Collected data entries:
══════════

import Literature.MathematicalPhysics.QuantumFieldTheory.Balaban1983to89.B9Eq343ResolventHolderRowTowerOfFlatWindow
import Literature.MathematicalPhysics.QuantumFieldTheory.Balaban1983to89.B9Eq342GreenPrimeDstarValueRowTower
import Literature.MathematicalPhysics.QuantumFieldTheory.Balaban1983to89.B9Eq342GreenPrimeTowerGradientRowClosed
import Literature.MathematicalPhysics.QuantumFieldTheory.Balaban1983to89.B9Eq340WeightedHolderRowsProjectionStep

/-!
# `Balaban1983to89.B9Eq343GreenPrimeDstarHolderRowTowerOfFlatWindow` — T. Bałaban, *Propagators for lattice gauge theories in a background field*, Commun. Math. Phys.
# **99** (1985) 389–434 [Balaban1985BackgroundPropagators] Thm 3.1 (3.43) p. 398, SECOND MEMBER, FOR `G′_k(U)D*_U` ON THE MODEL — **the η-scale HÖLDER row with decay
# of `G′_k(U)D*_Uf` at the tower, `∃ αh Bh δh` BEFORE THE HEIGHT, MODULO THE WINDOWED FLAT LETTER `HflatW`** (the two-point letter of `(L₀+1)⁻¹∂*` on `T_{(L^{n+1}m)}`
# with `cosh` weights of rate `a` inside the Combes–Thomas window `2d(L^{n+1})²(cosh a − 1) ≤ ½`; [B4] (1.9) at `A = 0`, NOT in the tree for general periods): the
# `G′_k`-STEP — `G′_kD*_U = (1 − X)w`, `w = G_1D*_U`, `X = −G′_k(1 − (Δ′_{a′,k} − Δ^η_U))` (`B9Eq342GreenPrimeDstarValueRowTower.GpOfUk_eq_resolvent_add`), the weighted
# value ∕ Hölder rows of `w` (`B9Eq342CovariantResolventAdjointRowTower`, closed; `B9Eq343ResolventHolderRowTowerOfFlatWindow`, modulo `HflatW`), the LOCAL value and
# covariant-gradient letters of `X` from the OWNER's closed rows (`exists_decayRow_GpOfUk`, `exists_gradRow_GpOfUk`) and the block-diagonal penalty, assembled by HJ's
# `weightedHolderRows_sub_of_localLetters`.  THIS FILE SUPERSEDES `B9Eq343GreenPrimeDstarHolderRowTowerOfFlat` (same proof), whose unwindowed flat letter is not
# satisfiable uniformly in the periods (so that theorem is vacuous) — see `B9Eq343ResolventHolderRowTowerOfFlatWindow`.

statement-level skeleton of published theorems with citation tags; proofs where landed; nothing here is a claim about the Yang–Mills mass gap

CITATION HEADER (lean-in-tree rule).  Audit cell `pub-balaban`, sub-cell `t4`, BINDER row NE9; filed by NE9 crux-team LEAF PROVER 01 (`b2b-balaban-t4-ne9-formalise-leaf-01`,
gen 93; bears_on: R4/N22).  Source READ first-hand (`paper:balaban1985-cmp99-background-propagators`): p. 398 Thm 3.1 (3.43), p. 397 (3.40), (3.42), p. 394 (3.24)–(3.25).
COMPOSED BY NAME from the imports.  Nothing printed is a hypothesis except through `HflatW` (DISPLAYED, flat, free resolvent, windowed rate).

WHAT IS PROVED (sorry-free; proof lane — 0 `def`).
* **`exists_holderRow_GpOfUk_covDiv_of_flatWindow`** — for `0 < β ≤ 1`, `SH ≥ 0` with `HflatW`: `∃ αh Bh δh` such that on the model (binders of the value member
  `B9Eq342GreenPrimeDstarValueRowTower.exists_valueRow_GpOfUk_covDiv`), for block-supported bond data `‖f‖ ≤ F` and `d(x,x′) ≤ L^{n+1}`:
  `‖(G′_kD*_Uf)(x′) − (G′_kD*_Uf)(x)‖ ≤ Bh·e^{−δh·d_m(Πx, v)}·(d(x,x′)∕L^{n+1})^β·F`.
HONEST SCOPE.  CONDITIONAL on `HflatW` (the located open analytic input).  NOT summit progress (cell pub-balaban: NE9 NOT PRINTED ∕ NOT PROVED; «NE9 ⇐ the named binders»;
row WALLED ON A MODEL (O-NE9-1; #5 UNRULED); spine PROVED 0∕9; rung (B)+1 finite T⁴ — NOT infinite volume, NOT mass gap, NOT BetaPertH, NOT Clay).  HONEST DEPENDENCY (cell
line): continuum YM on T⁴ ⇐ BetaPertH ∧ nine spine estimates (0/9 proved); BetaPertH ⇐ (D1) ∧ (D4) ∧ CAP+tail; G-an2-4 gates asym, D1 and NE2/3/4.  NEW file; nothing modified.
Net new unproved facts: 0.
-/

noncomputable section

══════════

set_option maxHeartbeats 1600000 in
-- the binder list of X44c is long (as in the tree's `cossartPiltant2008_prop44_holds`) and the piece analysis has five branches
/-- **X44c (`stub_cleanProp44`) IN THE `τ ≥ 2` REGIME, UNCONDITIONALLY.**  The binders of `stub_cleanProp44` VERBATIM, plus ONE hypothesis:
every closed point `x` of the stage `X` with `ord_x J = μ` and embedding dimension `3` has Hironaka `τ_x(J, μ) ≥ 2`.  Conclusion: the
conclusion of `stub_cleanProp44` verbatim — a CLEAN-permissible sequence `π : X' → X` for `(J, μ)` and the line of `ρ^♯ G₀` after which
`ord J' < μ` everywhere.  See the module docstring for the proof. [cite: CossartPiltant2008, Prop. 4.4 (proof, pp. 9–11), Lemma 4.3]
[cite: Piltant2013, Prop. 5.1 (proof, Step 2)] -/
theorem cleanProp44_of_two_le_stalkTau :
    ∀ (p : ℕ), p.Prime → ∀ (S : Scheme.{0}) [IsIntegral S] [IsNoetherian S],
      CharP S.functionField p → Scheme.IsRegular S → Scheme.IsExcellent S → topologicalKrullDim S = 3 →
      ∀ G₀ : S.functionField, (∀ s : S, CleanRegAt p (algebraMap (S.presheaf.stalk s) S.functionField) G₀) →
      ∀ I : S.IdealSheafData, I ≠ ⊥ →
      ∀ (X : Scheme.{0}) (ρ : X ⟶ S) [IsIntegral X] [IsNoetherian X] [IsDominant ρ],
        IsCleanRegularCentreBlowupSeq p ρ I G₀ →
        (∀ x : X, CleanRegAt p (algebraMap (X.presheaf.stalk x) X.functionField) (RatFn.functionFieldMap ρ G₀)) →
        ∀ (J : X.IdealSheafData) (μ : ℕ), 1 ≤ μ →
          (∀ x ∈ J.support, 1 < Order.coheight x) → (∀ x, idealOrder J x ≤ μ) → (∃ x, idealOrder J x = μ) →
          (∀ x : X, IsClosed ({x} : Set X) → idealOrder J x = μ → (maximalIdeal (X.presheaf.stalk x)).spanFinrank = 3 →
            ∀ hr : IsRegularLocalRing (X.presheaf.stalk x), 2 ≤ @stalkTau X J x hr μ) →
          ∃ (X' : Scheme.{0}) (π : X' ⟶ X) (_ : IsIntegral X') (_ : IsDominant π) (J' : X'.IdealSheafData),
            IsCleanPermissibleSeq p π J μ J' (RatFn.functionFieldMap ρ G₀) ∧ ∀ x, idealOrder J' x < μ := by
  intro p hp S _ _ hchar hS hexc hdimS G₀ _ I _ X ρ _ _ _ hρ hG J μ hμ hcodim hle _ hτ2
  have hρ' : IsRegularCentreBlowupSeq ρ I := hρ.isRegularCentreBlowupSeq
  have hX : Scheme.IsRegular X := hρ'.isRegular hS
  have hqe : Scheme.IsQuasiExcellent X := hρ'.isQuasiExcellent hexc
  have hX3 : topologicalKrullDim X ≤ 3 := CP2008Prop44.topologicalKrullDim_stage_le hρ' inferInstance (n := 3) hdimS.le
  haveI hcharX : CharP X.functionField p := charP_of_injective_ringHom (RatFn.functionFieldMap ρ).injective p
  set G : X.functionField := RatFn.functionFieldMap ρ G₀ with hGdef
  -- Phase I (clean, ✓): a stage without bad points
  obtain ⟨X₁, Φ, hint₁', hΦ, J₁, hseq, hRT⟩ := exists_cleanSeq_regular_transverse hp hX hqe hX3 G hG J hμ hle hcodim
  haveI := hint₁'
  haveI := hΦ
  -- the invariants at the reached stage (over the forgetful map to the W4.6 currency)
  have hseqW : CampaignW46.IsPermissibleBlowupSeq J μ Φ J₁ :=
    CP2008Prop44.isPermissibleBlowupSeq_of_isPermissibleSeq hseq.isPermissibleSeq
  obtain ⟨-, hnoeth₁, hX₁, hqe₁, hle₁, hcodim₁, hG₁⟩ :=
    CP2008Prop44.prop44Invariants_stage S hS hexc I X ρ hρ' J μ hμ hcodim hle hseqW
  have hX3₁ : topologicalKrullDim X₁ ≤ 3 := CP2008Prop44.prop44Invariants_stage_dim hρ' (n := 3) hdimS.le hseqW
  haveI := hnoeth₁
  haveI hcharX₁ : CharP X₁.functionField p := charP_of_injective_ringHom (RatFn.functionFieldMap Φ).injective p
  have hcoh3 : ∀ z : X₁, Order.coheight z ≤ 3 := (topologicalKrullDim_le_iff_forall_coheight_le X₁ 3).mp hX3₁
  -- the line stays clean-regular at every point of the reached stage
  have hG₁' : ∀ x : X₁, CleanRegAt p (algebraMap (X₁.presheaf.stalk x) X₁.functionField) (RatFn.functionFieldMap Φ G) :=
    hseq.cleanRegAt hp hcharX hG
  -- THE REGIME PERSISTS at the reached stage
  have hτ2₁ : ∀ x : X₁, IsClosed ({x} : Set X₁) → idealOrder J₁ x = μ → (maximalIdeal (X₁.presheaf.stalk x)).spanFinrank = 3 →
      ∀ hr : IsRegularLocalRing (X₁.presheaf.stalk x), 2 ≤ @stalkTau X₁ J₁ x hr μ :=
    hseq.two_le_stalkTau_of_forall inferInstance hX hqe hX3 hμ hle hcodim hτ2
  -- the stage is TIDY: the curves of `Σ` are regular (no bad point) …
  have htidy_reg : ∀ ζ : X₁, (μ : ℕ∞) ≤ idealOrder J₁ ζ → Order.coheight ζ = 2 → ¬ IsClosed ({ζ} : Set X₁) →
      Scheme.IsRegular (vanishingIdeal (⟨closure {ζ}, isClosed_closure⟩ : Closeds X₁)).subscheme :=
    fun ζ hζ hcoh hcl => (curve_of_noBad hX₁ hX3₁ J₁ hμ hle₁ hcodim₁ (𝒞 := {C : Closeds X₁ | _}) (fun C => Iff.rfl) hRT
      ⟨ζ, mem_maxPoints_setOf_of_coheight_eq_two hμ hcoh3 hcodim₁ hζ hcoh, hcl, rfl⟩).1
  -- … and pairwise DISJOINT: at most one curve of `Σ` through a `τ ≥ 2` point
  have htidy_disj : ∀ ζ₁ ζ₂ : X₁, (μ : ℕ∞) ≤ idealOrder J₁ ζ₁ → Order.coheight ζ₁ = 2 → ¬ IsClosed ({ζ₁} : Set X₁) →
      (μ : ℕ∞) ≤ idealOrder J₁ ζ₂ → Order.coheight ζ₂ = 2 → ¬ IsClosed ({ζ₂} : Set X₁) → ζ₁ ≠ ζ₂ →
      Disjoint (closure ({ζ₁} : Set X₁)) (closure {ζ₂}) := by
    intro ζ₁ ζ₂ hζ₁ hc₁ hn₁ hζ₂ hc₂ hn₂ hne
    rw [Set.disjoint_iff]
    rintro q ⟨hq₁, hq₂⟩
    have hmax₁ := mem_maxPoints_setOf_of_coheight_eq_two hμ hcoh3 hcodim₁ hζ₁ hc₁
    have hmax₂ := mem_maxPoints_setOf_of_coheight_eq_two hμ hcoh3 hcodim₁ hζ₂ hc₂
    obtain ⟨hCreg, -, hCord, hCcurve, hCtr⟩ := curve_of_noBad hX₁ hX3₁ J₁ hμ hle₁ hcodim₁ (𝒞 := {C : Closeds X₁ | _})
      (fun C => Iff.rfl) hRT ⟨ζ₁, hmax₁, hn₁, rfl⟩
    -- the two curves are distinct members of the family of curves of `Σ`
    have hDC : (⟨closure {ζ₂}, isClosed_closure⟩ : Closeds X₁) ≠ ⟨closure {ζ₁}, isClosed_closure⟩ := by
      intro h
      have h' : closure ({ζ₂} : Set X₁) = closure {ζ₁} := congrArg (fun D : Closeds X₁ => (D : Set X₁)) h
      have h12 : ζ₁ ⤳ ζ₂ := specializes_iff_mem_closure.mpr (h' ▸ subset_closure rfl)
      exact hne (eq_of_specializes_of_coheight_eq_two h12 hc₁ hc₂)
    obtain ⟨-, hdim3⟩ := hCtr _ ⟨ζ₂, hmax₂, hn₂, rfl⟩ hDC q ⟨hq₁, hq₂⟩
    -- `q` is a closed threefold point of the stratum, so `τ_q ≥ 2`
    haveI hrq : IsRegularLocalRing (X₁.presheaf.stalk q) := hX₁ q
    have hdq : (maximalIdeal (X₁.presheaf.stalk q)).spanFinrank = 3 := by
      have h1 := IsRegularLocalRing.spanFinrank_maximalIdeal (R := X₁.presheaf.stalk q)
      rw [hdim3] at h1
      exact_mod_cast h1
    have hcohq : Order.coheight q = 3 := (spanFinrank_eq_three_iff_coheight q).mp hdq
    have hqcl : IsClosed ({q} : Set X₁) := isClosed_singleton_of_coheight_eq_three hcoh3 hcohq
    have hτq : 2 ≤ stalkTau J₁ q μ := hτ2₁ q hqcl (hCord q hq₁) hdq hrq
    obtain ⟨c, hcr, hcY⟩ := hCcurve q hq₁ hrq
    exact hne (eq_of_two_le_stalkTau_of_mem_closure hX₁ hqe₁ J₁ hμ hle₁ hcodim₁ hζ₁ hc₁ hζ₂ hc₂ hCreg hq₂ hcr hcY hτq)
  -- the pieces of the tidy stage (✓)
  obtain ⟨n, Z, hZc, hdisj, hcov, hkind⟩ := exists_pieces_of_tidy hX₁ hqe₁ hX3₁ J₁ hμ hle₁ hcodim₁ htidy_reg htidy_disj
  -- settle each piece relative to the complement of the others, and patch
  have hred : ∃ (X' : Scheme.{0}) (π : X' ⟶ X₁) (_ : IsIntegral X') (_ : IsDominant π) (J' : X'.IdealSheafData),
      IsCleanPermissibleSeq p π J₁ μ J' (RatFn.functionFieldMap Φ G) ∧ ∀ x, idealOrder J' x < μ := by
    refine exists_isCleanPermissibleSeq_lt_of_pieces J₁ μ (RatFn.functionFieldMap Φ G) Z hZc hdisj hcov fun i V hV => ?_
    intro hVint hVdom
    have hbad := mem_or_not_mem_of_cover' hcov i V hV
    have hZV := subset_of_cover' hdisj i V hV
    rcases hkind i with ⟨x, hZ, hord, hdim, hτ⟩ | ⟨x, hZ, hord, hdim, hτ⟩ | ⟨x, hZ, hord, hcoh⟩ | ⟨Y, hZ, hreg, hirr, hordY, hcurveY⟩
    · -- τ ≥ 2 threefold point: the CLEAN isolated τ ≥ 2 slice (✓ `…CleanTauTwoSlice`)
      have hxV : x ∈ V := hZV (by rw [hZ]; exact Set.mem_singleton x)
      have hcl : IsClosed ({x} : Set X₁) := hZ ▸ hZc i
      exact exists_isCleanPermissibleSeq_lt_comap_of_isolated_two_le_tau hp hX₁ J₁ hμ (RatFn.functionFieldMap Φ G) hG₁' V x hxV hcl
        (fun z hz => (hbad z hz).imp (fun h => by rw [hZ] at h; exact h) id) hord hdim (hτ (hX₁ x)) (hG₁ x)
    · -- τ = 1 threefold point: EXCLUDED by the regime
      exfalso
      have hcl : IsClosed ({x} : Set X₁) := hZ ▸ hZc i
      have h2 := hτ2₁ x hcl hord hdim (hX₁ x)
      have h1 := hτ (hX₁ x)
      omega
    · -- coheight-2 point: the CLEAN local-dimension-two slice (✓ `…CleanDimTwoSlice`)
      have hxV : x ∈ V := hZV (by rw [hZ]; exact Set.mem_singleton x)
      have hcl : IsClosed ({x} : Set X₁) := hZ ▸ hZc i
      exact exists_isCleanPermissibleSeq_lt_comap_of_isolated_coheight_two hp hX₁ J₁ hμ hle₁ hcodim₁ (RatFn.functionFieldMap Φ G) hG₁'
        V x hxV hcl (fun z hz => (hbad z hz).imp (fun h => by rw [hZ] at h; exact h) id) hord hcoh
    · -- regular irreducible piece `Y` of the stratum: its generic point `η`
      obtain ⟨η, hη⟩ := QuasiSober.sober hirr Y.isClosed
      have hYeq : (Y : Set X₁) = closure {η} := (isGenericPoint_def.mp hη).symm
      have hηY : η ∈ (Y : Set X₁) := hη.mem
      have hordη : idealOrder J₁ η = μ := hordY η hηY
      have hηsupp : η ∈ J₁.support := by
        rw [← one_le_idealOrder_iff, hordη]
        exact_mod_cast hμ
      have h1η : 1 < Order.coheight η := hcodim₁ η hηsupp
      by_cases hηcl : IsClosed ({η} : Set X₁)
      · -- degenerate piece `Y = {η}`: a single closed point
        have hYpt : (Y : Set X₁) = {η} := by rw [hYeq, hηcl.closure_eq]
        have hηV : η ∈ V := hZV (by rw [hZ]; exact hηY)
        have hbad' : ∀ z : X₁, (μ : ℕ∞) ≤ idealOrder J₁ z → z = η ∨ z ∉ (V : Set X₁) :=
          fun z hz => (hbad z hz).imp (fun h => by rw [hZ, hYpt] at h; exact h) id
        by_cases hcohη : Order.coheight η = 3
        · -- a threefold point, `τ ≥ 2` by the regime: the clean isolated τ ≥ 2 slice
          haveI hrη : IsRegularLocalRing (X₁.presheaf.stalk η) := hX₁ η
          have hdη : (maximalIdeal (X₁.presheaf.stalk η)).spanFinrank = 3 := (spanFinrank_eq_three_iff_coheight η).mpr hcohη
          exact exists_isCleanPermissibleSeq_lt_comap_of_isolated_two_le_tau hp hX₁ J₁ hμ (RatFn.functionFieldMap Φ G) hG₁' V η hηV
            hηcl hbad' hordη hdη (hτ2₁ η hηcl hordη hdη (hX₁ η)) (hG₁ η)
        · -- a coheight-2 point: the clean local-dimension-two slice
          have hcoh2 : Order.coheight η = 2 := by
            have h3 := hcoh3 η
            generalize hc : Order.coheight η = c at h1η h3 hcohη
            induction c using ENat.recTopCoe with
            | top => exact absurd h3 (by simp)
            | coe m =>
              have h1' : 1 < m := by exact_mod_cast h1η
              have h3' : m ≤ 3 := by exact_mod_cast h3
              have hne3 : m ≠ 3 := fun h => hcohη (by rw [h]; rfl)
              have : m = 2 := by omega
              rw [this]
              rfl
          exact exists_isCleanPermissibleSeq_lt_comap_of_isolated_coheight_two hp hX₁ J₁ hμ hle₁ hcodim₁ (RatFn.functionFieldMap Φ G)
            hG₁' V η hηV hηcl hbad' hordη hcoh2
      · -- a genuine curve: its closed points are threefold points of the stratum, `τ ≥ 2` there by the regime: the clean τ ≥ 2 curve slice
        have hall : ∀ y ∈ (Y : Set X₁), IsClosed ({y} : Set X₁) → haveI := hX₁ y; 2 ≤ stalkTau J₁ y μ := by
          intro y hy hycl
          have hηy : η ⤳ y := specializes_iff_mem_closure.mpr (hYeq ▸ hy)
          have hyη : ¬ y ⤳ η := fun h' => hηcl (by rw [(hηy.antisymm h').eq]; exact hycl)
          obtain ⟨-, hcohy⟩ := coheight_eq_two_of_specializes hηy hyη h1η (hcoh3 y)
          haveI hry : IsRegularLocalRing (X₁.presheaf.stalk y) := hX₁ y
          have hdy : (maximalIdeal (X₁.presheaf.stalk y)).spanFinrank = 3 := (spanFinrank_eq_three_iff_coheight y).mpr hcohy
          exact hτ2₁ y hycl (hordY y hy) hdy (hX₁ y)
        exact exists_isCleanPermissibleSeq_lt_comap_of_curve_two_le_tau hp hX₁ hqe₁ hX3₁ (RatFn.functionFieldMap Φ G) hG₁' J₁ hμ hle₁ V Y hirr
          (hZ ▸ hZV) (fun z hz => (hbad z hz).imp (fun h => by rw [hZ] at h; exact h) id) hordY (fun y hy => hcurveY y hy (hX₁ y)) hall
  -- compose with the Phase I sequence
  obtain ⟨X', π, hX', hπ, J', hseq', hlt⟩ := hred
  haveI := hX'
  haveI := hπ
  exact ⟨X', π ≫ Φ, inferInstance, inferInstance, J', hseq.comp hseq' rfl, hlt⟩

══════════

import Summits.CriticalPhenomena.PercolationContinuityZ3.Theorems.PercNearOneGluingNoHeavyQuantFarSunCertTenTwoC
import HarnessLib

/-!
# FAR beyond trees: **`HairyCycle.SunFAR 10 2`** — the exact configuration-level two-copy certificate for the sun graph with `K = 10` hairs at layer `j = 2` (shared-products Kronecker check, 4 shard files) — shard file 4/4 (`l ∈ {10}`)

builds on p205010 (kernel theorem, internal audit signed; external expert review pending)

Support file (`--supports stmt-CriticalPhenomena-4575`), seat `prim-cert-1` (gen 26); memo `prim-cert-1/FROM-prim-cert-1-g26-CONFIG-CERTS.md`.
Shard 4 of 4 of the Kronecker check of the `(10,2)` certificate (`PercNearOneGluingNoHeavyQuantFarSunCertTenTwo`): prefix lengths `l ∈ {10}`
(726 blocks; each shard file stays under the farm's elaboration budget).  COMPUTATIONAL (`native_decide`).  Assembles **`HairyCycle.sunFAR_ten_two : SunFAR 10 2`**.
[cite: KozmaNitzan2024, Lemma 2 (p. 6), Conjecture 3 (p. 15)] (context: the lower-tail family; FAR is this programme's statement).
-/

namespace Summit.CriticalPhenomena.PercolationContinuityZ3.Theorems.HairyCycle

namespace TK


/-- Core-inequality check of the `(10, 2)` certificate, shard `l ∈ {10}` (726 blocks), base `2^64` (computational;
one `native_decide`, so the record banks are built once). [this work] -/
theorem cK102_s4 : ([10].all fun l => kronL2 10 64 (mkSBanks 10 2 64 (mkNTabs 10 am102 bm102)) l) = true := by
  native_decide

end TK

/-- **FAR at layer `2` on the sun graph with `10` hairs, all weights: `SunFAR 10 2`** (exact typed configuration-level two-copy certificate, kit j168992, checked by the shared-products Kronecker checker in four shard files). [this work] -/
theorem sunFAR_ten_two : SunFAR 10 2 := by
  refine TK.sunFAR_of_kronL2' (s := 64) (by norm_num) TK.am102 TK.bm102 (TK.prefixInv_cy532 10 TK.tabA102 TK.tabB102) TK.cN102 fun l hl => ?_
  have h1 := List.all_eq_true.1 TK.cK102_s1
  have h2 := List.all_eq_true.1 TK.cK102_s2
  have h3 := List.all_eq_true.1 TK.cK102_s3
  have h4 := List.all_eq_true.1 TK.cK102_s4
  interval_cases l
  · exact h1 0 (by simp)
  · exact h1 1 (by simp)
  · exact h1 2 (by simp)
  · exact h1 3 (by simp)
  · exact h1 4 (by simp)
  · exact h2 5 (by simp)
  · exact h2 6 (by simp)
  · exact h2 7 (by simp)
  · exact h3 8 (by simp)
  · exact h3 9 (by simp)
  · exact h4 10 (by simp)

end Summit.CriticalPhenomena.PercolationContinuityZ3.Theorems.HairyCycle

══════════

GOAL OF THE EXERCISE >>
Collect from the data above every line that includes "configuration".

EXPECTED ANSWER >>
# FAR beyond trees: **`HairyCycle.SunFAR 10 2`** — the exact configuration-level two-copy certificate for the sun graph with `K = 10` hairs at layer `j = 2` (shared-products Kronecker check, 4 shard files) — shard file 4/4 (`l ∈ {10}`)
/-- **FAR at layer `2` on the sun graph with `10` hairs, all weights: `SunFAR 10 2`** (exact typed configuration-level two-copy certificate, kit j168992, checked by the shared-products Kronecker checker in four shard files). [this work] -/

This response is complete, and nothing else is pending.